Noquear al adversario

El escenario político se ha poblado de pésimos actores que obedientemente siguen con voz engolada y gestualidad postiza las ideas telegráficas que prescribe su equipo de asesores de campaña. Siempre amparada por la certeza de los últimos sondeos, la cuadrilla de diestros y asesores cuenta además con el aliento de un corifeo cansino de periodistas y tertulianos. De nuevo la convocatoria a las urnas ha potenciado el espectáculo circense que, cada vez más, se centra en consignas cuya única finalidad consiste en noquear al adversario.

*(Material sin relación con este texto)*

import Summits.QuantumFields.YangMills.Theorems.ConvexGribovBodyCovarianceBoundDefs

/-!
# Stub `stub_modeReduction` of the line `Sketch` for the crux `CovarianceBound`
# (stmt-QuantumFields-8780, route `ConvexGribovBody`)

Mode reduction for the minimal-Coulomb-gauge gluon covariance integrand — pure algebra and
bookkeeping over the vocabulary of `ConvexGribovBodyCovarianceBoundDefs`:

* the crux Fourier mode factors through the mid-link cosine/sine modes,
  `Â_j(p) = e^{iπp_j/L} (Ĉ_j(p) - i Ŝ_j(p))`, and `‖Â_j‖²_F = ‖Ĉ_j‖²_F + ‖Ŝ_j‖²_F` because
  `Ĉ_j, Ŝ_j` are anti-Hermitian (the cross term `Σ_{ab} (Re Ĉ_{ab} Im Ŝ_{ab} - Im Ĉ_{ab} Re Ŝ_{ab})`
  is antisymmetric in `(a,b)`); hence `cov = L⁻³ Σ_j (‖Ĉ_j‖² + ‖Ŝ_j‖²)` pointwise,
  `sup_h cov ≤ L⁻³ Σ_j (sup_h ‖Ĉ_j‖² + sup_h ‖Ŝ_j‖²)`, and the integrated inequality (A);
* `Ŝ_j(0) = 0` (every phase is `sin 0`), so its sup vanishes (B);
* for a measurable minimiser selection attaining `sup_h ‖Ĉ_j‖²` the integral splits into the
  `2N²` real components, each measurable (continuity of `ρ`, measurability of the group
  operations of the second-countable `G`) and dominated by `L³ · cov` (C).
-/

set_option autoImplicit false

noncomputable section

namespace Summit.QuantumFields.YangMills.Cruxes.CovarianceBound.SupportWindow

open scoped BigOperators Matrix ComplexConjugate
open MeasureTheory
open Literature.MathematicalPhysics.QuantumFieldTheory

variable {G : Type} [Group G] [TopologicalSpace G]

namespace ModeReduction

/-! ### Algebra: anti-Hermitian modes and the Frobenius identity -/

/-- `0 ≤ ‖M‖²_F`. [folklore] -/
theorem froSq_nonneg {N : ℕ} (M : Matrix (Fin N) (Fin N) ℂ) : 0 ≤ froSq M :=
  Finset.sum_nonneg fun _ _ => Finset.sum_nonneg fun _ _ => by positivity

/-- `‖C - iT‖²_F = ‖C‖²_F + ‖T‖²_F` for anti-Hermitian `C, T`: the cross term
`2 Σ_{ab} (Re C_{ab} Im T_{ab} - Im C_{ab} Re T_{ab})` is antisymmetric under `a ↔ b`. [folklore] -/
theorem froSq_sub_I_smul {N : ℕ} (C T : Matrix (Fin N) (Fin N) ℂ) (hC : Cᴴ = -C)
    (hT : Tᴴ = -T) : froSq (C - Complex.I • T) = froSq C + froSq T := by
  have e : ∀ M : Matrix (Fin N) (Fin N) ℂ, Mᴴ = -M → ∀ a b,
      (M a b).re = -(M b a).re ∧ (M a b).im = (M b a).im := fun M hM a b => by
    have h := congr_fun (congr_fun hM a) b
    simp only [Matrix.conjTranspose_apply, Matrix.neg_apply] at h
    rw [neg_eq_iff_eq_neg.mp h.symm]
    simp
  set x : Fin N → Fin N → ℝ := fun a b => (C a b).re * (T a b).im - (C a b).im * (T a b).re
    with hx
  have hanti : ∀ a b, x a b = -x b a := fun a b => by
    obtain ⟨h1, h2⟩ := e C hC a b
    obtain ⟨h3, h4⟩ := e T hT a b
    simp only [hx, h1, h2, h3, h4]
    ring
  have hsum : ∑ a, ∑ b, x a b = 0 := by
    have h1 : ∑ a, ∑ b, x a b = -∑ a, ∑ b, x a b :=
      calc ∑ a, ∑ b, x a b = ∑ a, ∑ b, -x b a :=
            Finset.sum_congr rfl fun a _ => Finset.sum_congr rfl fun b _ => hanti a b
        _ = -∑ a, ∑ b, x b a := by simp only [Finset.sum_neg_distrib]
        _ = -∑ a, ∑ b, x a b := by rw [Finset.sum_comm]
    linarith
  have key : ∀ a b,
      ‖(C - Complex.I • T) a b‖ ^ 2 = ‖C a b‖ ^ 2 + ‖T a b‖ ^ 2 + 2 * x a b := fun a b => by
    simp only [hx, Matrix.sub_apply, Matrix.smul_apply, smul_eq_mul, Complex.sq_norm,
      Complex.normSq_apply, Complex.sub_re, Complex.sub_im, Complex.mul_re, Complex.mul_im,
      Complex.I_re, Complex.I_im]
    ring
  simp only [froSq, key, Finset.sum_add_distrib, ← Finset.mul_sum, hsum, mul_zero, add_zero]

variable (r : LatticeRep G) (S : ℕ) (p : Fin 3 → ZMod (2 * S + 1)) (j : Fin 3)
  (U : GaugeConfig 4 (2 * S + 1) G) (h : Site 4 (2 * S + 1) → G)

/-- The gluon field is anti-Hermitian: `A_j(y)ᴴ = -A_j(y)`. [folklore] -/
theorem gluon_conjTranspose (y : Fin 3 → ZMod (2 * S + 1)) :
    (gluon r S U h y j)ᴴ = -gluon r S U h y j := by
  ext a b
  simp [gluon, Matrix.conjTranspose_apply]
  ring

/-- Real linear combinations of the gluon field are anti-Hermitian. [folklore] -/
theorem conjTranspose_sum_smul_gluon (c : (Fin 3 → ZMod (2 * S + 1)) → ℝ) :
    (∑ y, ((c y : ℝ) : ℂ) • gluon r S U h y j)ᴴ = -∑ y, ((c y : ℝ) : ℂ) • gluon r S U h y j := by
  rw [Matrix.conjTranspose_sum, ← Finset.sum_neg_distrib]
  refine Finset.sum_congr rfl fun y _ => ?_
  rw [Matrix.conjTranspose_smul, gluon_conjTranspose, Complex.star_def, Complex.conj_ofReal,
    smul_neg]

/-- `Ĉ_j(p)` is anti-Hermitian. [folklore] -/
theorem cosMode_conjTranspose : (cosMode r S p j U h)ᴴ = -cosMode r S p j U h :=
  conjTranspose_sum_smul_gluon r S j U h _

/-- `Ŝ_j(p)` is anti-Hermitian. [folklore] -/
theorem sinMode_conjTranspose : (sinMode r S p j U h)ᴴ = -sinMode r S p j U h :=
  conjTranspose_sum_smul_gluon r S j U h _

/-- Phase factorisation `Â_j(p) = e^{iπ p_j/L} (Ĉ_j(p) - i Ŝ_j(p))`: with `θ_y = 2πp·y/L` and
`φ = πp_j/L`, `e^{-iθ_y} = e^{iφ} e^{-i(θ_y + φ)}` and `θ_y + φ` is the mid-link phase. [folklore] -/
theorem sum_phase_smul_gluon :
    ∑ y : Fin 3 → ZMod (2 * S + 1), Complex.exp (-(2 * Real.pi * Complex.I *
        (∑ i : Fin 3, ((p i).val : ℂ) * ((y i).val : ℂ)) / (2 * S + 1 : ℂ))) • gluon r S U h y j =
      Complex.exp ((Real.pi * (p j).val / (2 * S + 1) : ℝ) * Complex.I) •
        (cosMode r S p j U h - Complex.I • sinMode r S p j U h) := by
  have hcs : ∀ x : ℝ, ((Real.cos x : ℝ) : ℂ) - Complex.I * ((Real.sin x : ℝ) : ℂ) =
      Complex.exp (-(x : ℂ) * Complex.I) := fun x => by
    rw [Complex.exp_mul_I, Complex.cos_neg, Complex.sin_neg, Complex.ofReal_cos,
      Complex.ofReal_sin]
    ring
  unfold cosMode sinMode
  simp only [smul_sub, Finset.smul_sum, smul_smul]
  rw [← Finset.sum_sub_distrib]
  refine Finset.sum_congr rfl fun y _ => ?_
  rw [← sub_smul, ← mul_sub, hcs, ← Complex.exp_add]
  congr 2
  push_cast
  ring

/-- **Key identity** `‖Â_j(p)‖²_F = ‖Ĉ_j(p)‖²_F + ‖Ŝ_j(p)‖²_F`. [folklore] -/
theorem froSq_sum_phase_smul_gluon :
    froSq (∑ y : Fin 3 → ZMod (2 * S + 1), Complex.exp (-(2 * Real.pi * Complex.I *
        (∑ i : Fin 3, ((p i).val : ℂ) * ((y i).val : ℂ)) / (2 * S + 1 : ℂ))) • gluon r S U h y j) =
      froSq (cosMode r S p j U h) + froSq (sinMode r S p j U h) := by
  rw [sum_phase_smul_gluon, ← froSq_sub_I_smul _ _ (cosMode_conjTranspose r S p j U h)
    (sinMode_conjTranspose r S p j U h)]
  unfold froSq
  simp only [Matrix.smul_apply, smul_eq_mul, norm_mul, Complex.norm_exp_ofReal_mul_I, one_mul]

/-- `cov(U,h,p) = L⁻³ Σ_j (‖Ĉ_j(p)‖²_F + ‖Ŝ_j(p)‖²_F)` (`modeCov` inlines `Â_j(p)` with `gluon`
unfolded, whence the closing `rfl`). [folklore] -/
theorem modeCov_eq_cos_sin :
    modeCov r S U h p = (∑ j, (froSq (cosMode r S p j U h) + froSq (sinMode r S p j U h))) /
      (2 * S + 1 : ℝ) ^ 3 := by
  simp only [← froSq_sum_phase_smul_gluon]
  rfl

/-- `Ŝ_j(0) = 0`: every phase is `sin 0`. [folklore] -/
theorem sinMode_zero : sinMode r S 0 j U h = 0 := by
  unfold sinMode
  simp

end ModeReduction

open ModeReduction in
/-- **Stub 4 — mode reduction** for the line `Sketch` of the crux `CovarianceBound`:
(A) `∫ sup_h cov ≤ L⁻³ Σ_j (∫ sup_h ‖Ĉ_j‖² + ∫ sup_h ‖Ŝ_j‖²)` (from the pointwise identity
`cov = L⁻³ Σ_j (‖Ĉ_j‖² + ‖Ŝ_j‖²)`, i.e. `‖Â_j‖² = ‖Ĉ_j‖² + ‖Ŝ_j‖²` for the anti-Hermitian mid-link
modes, `sup (f + g) ≤ sup f + sup g` over the nonempty minimiser subtype, and integrability of the
bounded measurable sups on the Wilson probability measure); (B) `sup_h ‖Ŝ_j(0)‖² = 0`; (C) for a
measurable minimiser selection attaining `sup_h ‖Ĉ_j‖²`: the integral is the sum of the `2N²`
component second moments, each component `Re/Im (Ĉ_j)_{ab}` is measurable, and
`(Re/Im (Ĉ_j)_{ab})² ≤ ‖Ĉ_j‖²_F ≤ ‖Â_j‖²_F ≤ Σ_j ‖Â_j‖²_F = L³ · cov`. [folklore] -/
theorem stub_modeReduction :
    ∀ (G : Type) [Group G] [TopologicalSpace G] [IsTopologicalGroup G] [CompactSpace G]
    [MeasurableSpace G] [BorelSpace G] (r : LatticeRep G) (β : ℝ) (S : ℕ)
    (p : Fin 3 → ZMod (2 * S + 1)),
    (∀ U : GaugeConfig 4 (2 * S + 1) G, ∃ h, IsCoulMin r S U h) →
    (∀ (j : Fin 3) (U : GaugeConfig 4 (2 * S + 1) G) (h : Site 4 (2 * S + 1) → G),
      (0 ≤ modeCov r S U h p ∧ modeCov r S U h p ≤ 3 * r.N * (2 * S + 1 : ℝ) ^ 3) ∧
      froSq (cosMode r S p j U h) ≤ r.N * (2 * S + 1 : ℝ) ^ 6 ∧
      froSq (sinMode r S p j U h) ≤ r.N * (2 * S + 1 : ℝ) ^ 6) →
    Measurable (supCov r S p) → (∀ j, Measurable (supCosSq r S p j)) →
    (∀ j, Measurable (supSinSq r S p j)) →
    (∫ U, supCov r S p U ∂(wilson4 r β S) ≤
      (1 / (2 * S + 1 : ℝ) ^ 3) * ∑ j : Fin 3,
        ((∫ U, supCosSq r S p j U ∂(wilson4 r β S)) +
          ∫ U, supSinSq r S p j U ∂(wilson4 r β S))) ∧
    (p = 0 → ∀ (j : Fin 3) (U : GaugeConfig 4 (2 * S + 1) G), supSinSq r S p j U = 0) ∧
    (∀ (j : Fin 3) (sel : GaugeConfig 4 (2 * S + 1) G → (Site 4 (2 * S + 1) → G)),
      Measurable sel → (∀ U, IsCoulMin r S U (sel U)) →
      (∀ U, froSq (cosMode r S p j U (sel U)) = supCosSq r S p j U) →
      (∫ U, supCosSq r S p j U ∂(wilson4 r β S) =
        ∑ a : Fin r.N, ∑ b : Fin r.N, ∑ q : Bool,
          ∫ U, (cosComp r S p j a b q sel U) ^ 2 ∂(wilson4 r β S)) ∧
      (∀ (a b : Fin r.N) (q : Bool), Measurable (cosComp r S p j a b q sel)) ∧
      (∀ (a b : Fin r.N) (q : Bool) (U : GaugeConfig 4 (2 * S + 1) G),
        (cosComp r S p j a b q sel U) ^ 2 ≤ (2 * S + 1 : ℝ) ^ 3 * modeCov r S U (sel U) p)) := by
  intro G _ _ _ _ _ _ r β S p hex hb hmcov hmcos hmsin
  have hne : ∀ U : GaugeConfig 4 (2 * S + 1) G,
      Nonempty {h : Site 4 (2 * S + 1) → G // IsCoulMin r S U h} := fun U =>
    let ⟨h, hh⟩ := hex U; ⟨⟨h, hh⟩⟩
  have hL : (0 : ℝ) < (2 * S + 1 : ℝ) ^ 3 := by positivity
  -- bounded measurable functions are integrable for the Wilson probability measure
  have hInt : ∀ {f : GaugeConfig 4 (2 * S + 1) G → ℝ} (C : ℝ), Measurable f → (∀ U, 0 ≤ f U) →
      (∀ U, f U ≤ C) → Integrable f (wilson4 r β S) := fun C hm h0 hC =>
    Integrable.of_mem_Icc 0 C hm.aemeasurable (ae_of_all _ fun U => ⟨h0 U, hC U⟩)
  have iCov : Integrable (supCov r S p) (wilson4 r β S) :=
    hInt _ hmcov (fun U => Real.iSup_nonneg fun h => (hb 0 U h.1).1.1)
      (fun U => Real.iSup_le (fun h => (hb 0 U h.1).1.2) (by positivity))
  have iCos : ∀ j, Integrable (supCosSq r S p j) (wilson4 r β S) := fun j =>
    hInt _ (hmcos j) (fun U => Real.iSup_nonneg fun h => froSq_nonneg _)
      (fun U => Real.iSup_le (fun h => (hb j U h.1).2.1) (by positivity))
  have iSin : ∀ j, Integrable (supSinSq r S p j) (wilson4 r β S) := fun j =>
    hInt _ (hmsin j) (fun U => Real.iSup_nonneg fun h => froSq_nonneg _)
      (fun U => Real.iSup_le (fun h => (hb j U h.1).2.2) (by positivity))
  refine ⟨?_, ?_, ?_⟩
  · -- (A) pointwise `sup cov ≤ L⁻³ Σ_j (sup ‖Ĉ_j‖² + sup ‖Ŝ_j‖²)`, then integrate
    have hpt : ∀ U, supCov r S p U ≤
        (1 / (2 * S + 1 : ℝ) ^ 3) * ∑ j : Fin 3, (supCosSq r S p j U + supSinSq r S p j U) := by
      intro U
      haveI := hne U
      refine ciSup_le fun h => ?_
      rw [modeCov_eq_cos_sin, div_eq_mul_one_div, mul_comm]
      refine mul_le_mul_of_nonneg_left (Finset.sum_le_sum fun j _ => add_le_add ?_ ?_)
        (by positivity)
      · exact le_ciSup (f := fun h' : {h // IsCoulMin r S U h} => froSq (cosMode r S p j U h'.1))
          ⟨_, by rintro _ ⟨h', rfl⟩; exact (hb j U h'.1).2.1⟩ h
      · exact le_ciSup (f := fun h' : {h // IsCoulMin r S U h} => froSq (sinMode r S p j U h'.1))
          ⟨_, by rintro _ ⟨h', rfl⟩; exact (hb j U h'.1).2.2⟩ h
    calc ∫ U, supCov r S p U ∂(wilson4 r β S)
        ≤ ∫ U, (1 / (2 * S + 1 : ℝ) ^ 3) *
            ∑ j : Fin 3, (supCosSq r S p j U + supSinSq r S p j U) ∂(wilson4 r β S) :=
          integral_mono iCov
            ((integrable_finsetSum _ fun j _ => (iCos j).fun_add (iSin j)).const_mul _) hpt
      _ = _ := by
          rw [integral_const_mul, integral_finsetSum _ fun j _ => (iCos j).fun_add (iSin j)]
          congr 1
          exact Finset.sum_congr rfl fun j _ => integral_add (iCos j) (iSin j)
  · -- (B) the sine modes vanish at `p = 0`
    rintro rfl j U
    have h0 : froSq (0 : Matrix (Fin r.N) (Fin r.N) ℂ) = 0 := by simp [froSq]
    simp only [supSinSq, sinMode_zero, h0]
    exact Real.iSup_const_zero
  · -- (C) components of the cosine mode in a measurable minimiser selection
    intro j sel hsel _hmin hsup
    haveI : SecondCountableTopology G :=
      (r.continuous.isClosedEmbedding r.injective).isEmbedding.secondCountableTopology
    have hV : ∀ e : Edge 4 (2 * S + 1),
        Measurable fun U : GaugeConfig 4 (2 * S + 1) G => gaugeTransform (sel U) U e := fun e => by
      simp only [gaugeTransform]
      exact (((measurable_pi_apply _).comp hsel).mul (measurable_pi_apply e)).mul
        ((measurable_pi_apply _).comp hsel).inv
    have hgl : ∀ (y : Fin 3 → ZMod (2 * S + 1)) (a b : Fin r.N),
        Measurable fun U => gluon r S U (sel U) y j a b := fun y a b => by
      simp only [gluon, Matrix.smul_apply, Matrix.sub_apply, Matrix.conjTranspose_apply,
        smul_eq_mul]
      exact (((r.continuous.matrix_elem a b).measurable.comp (hV _)).sub
        (continuous_star.measurable.comp
          ((r.continuous.matrix_elem b a).measurable.comp (hV _)))).const_mul _
    have hCm : ∀ a b : Fin r.N, Measurable fun U => cosMode r S p j U (sel U) a b := fun a b => by
      simp only [cosMode, Matrix.sum_apply, Matrix.smul_apply, smul_eq_mul]
      exact Finset.measurable_sum _ fun y _ => (hgl y a b).const_mul _
    have hcomp : ∀ (a b : Fin r.N) (q : Bool), Measurable (cosComp r S p j a b q sel) := by
      intro a b q
      cases q
      · exact Complex.measurable_im.comp (hCm a b)
      · exact Complex.measurable_re.comp (hCm a b)
    have hdom : ∀ (a b : Fin r.N) (q : Bool) (U : GaugeConfig 4 (2 * S + 1) G),
        (cosComp r S p j a b q sel U) ^ 2 ≤ (2 * S + 1 : ℝ) ^ 3 * modeCov r S U (sel U) p := by
      intro a b q U
      have h1 : (cosComp r S p j a b q sel U) ^ 2 ≤ ‖cosMode r S p j U (sel U) a b‖ ^ 2 := by
        rw [Complex.sq_norm, Complex.normSq_apply]
        cases q <;> simp only [cosComp, cond_true, cond_false] <;>
          nlinarith [mul_self_nonneg (cosMode r S p j U (sel U) a b).re,
            mul_self_nonneg (cosMode r S p j U (sel U) a b).im]
      have h2 : ‖cosMode r S p j U (sel U) a b‖ ^ 2 ≤ froSq (cosMode r S p j U (sel U)) :=
        (Finset.single_le_sum (f := fun b' => ‖cosMode r S p j U (sel U) a b'‖ ^ 2)
          (fun _ _ => by positivity) (Finset.mem_univ b)).trans
        (Finset.single_le_sum (f := fun a' => ∑ b', ‖cosMode r S p j U (sel U) a' b'‖ ^ 2)
          (fun _ _ => Finset.sum_nonneg fun _ _ => by positivity) (Finset.mem_univ a))
      have h3 : froSq (cosMode r S p j U (sel U)) ≤
          (2 * S + 1 : ℝ) ^ 3 * modeCov r S U (sel U) p := by
        rw [modeCov_eq_cos_sin, mul_div_cancel₀ _ hL.ne']
        exact (le_add_of_nonneg_right (froSq_nonneg _)).trans
          (Finset.single_le_sum (f := fun j' => froSq (cosMode r S p j' U (sel U)) +
            froSq (sinMode r S p j' U (sel U)))
            (fun _ _ => add_nonneg (froSq_nonneg _) (froSq_nonneg _)) (Finset.mem_univ j))
      exact h1.trans (h2.trans h3)
    have hint : ∀ (a b : Fin r.N) (q : Bool),
        Integrable (fun U => (cosComp r S p j a b q sel U) ^ 2) (wilson4 r β S) := fun a b q =>
      hInt _ ((hcomp a b q).pow_const 2) (fun U => sq_nonneg _) fun U =>
        (hdom a b q U).trans (mul_le_mul_of_nonneg_left (hb j U (sel U)).1.2 hL.le)
    refine ⟨?_, hcomp, hdom⟩
    have hptw : ∀ U,
        supCosSq r S p j U = ∑ a, ∑ b, ∑ q : Bool, (cosComp r S p j a b q sel U) ^ 2 := fun U => by
      rw [← hsup U, froSq]
      refine Finset.sum_congr rfl fun a _ => Finset.sum_congr rfl fun b _ => ?_
      rw [Fintype.sum_bool, Complex.sq_norm, Complex.normSq_apply]
      simp only [cosComp, cond_true, cond_false]
      ring
    simp_rw [hptw]
    rw [integral_finsetSum _ fun a _ =>
      integrable_finsetSum _ fun b _ => integrable_finsetSum _ fun q _ => hint a b q]
    refine Finset.sum_congr rfl fun a _ => ?_
    rw [integral_finsetSum _ fun b _ => integrable_finsetSum _ fun q _ => hint a b q]
    exact Finset.sum_congr rfl fun b _ => integral_finsetSum _ fun q _ => hint a b q

end Summit.QuantumFields.YangMills.Cruxes.CovarianceBound.SupportWindow

end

La estrategia es sencilla: denostar al rival para ganarse el voto del ciudadano bienintencionado, conservador y despistado, manipulando estereotipos, apelando al miedo o al odio, incitando actitudes irracionales y alentando prejuicios ideológicos. Justo lo contrario de lo que define la racionalidad democrática. Conviene a toda costa eludir el debate político-democrático abierto a la deliberación; evitar el análisis de la génesis y desarrollo de los problemas, discutir las prioridades y remediar los daños. La consigna es “ocultar la política y noquear al adversario”.

Si para ello se llena de sangre y mierda el patio de butacas, tanto mejor. Si se desprestigian las instituciones aireando su impotencia frente a la corrupción, los poderes económicos, financieros, las regulaciones europeas, tanto mejor. Generar desaliento, impotencia y resignación es una forma ancestral de consolidar el dominio.

A esos malos comediantes que se han multiplicado en la esfera política -y también a su cuadrilla de fieles ocupadores de escaños - yo les recomendaría reforzar dos líneas de actuación ante las futuras elecciones del 26 de junio. La primera consiste en organizar un curso intensivo de interpretación en el Centro de Nuevos Creadores, que dirige Cristina Rota, practicando a fondo el teatro de marionetas. No importa el mensaje: primero la interpretación y el punch a la yugular del adversario. Mejorar la dicción, la indumentaria y la gestualidad. La segunda recomendación es profundizar en la basura del adversario. Ahogarlo en calificativos: “terrorista”, “comunista”, “bolivariano”, “extremista”, “delincuente fiscal”, beneficiario de financiaciones mafiosas, es decir, manchar su reputación, difamarlo, incluso inventar, si preciso fuera, miserias personales, denostarlo por peligroso e indecente, y, por encima de todo, evitar todo argumento político. Hay que evitar el debate racional y convertir la política en un plató de reality show, sin que se note demasiado.

Cuando toda la obra teatral esté a punto y no quede ni títere ni titiritero con cabeza, tomados los medios e invadidos los hogares, entonces hay que llevar a las urnas el porcentaje de hastiados votantes que más convenga. Aun estamos a tiempo, porque mucho me temo que si esa pandilla de pésimos comediantes desoye estos consejos, quizá la ciudadanía ofendida, cuya debilidad mental quizá no sea tan marcada como ellos presumen, quizá esa ciudadanía acabe aprovechando la ocasión para darles una contundente patada en el culo, por farsantes. Ay, como echo de menos a Arlecchino y aquella inteligente commedia dell’arte!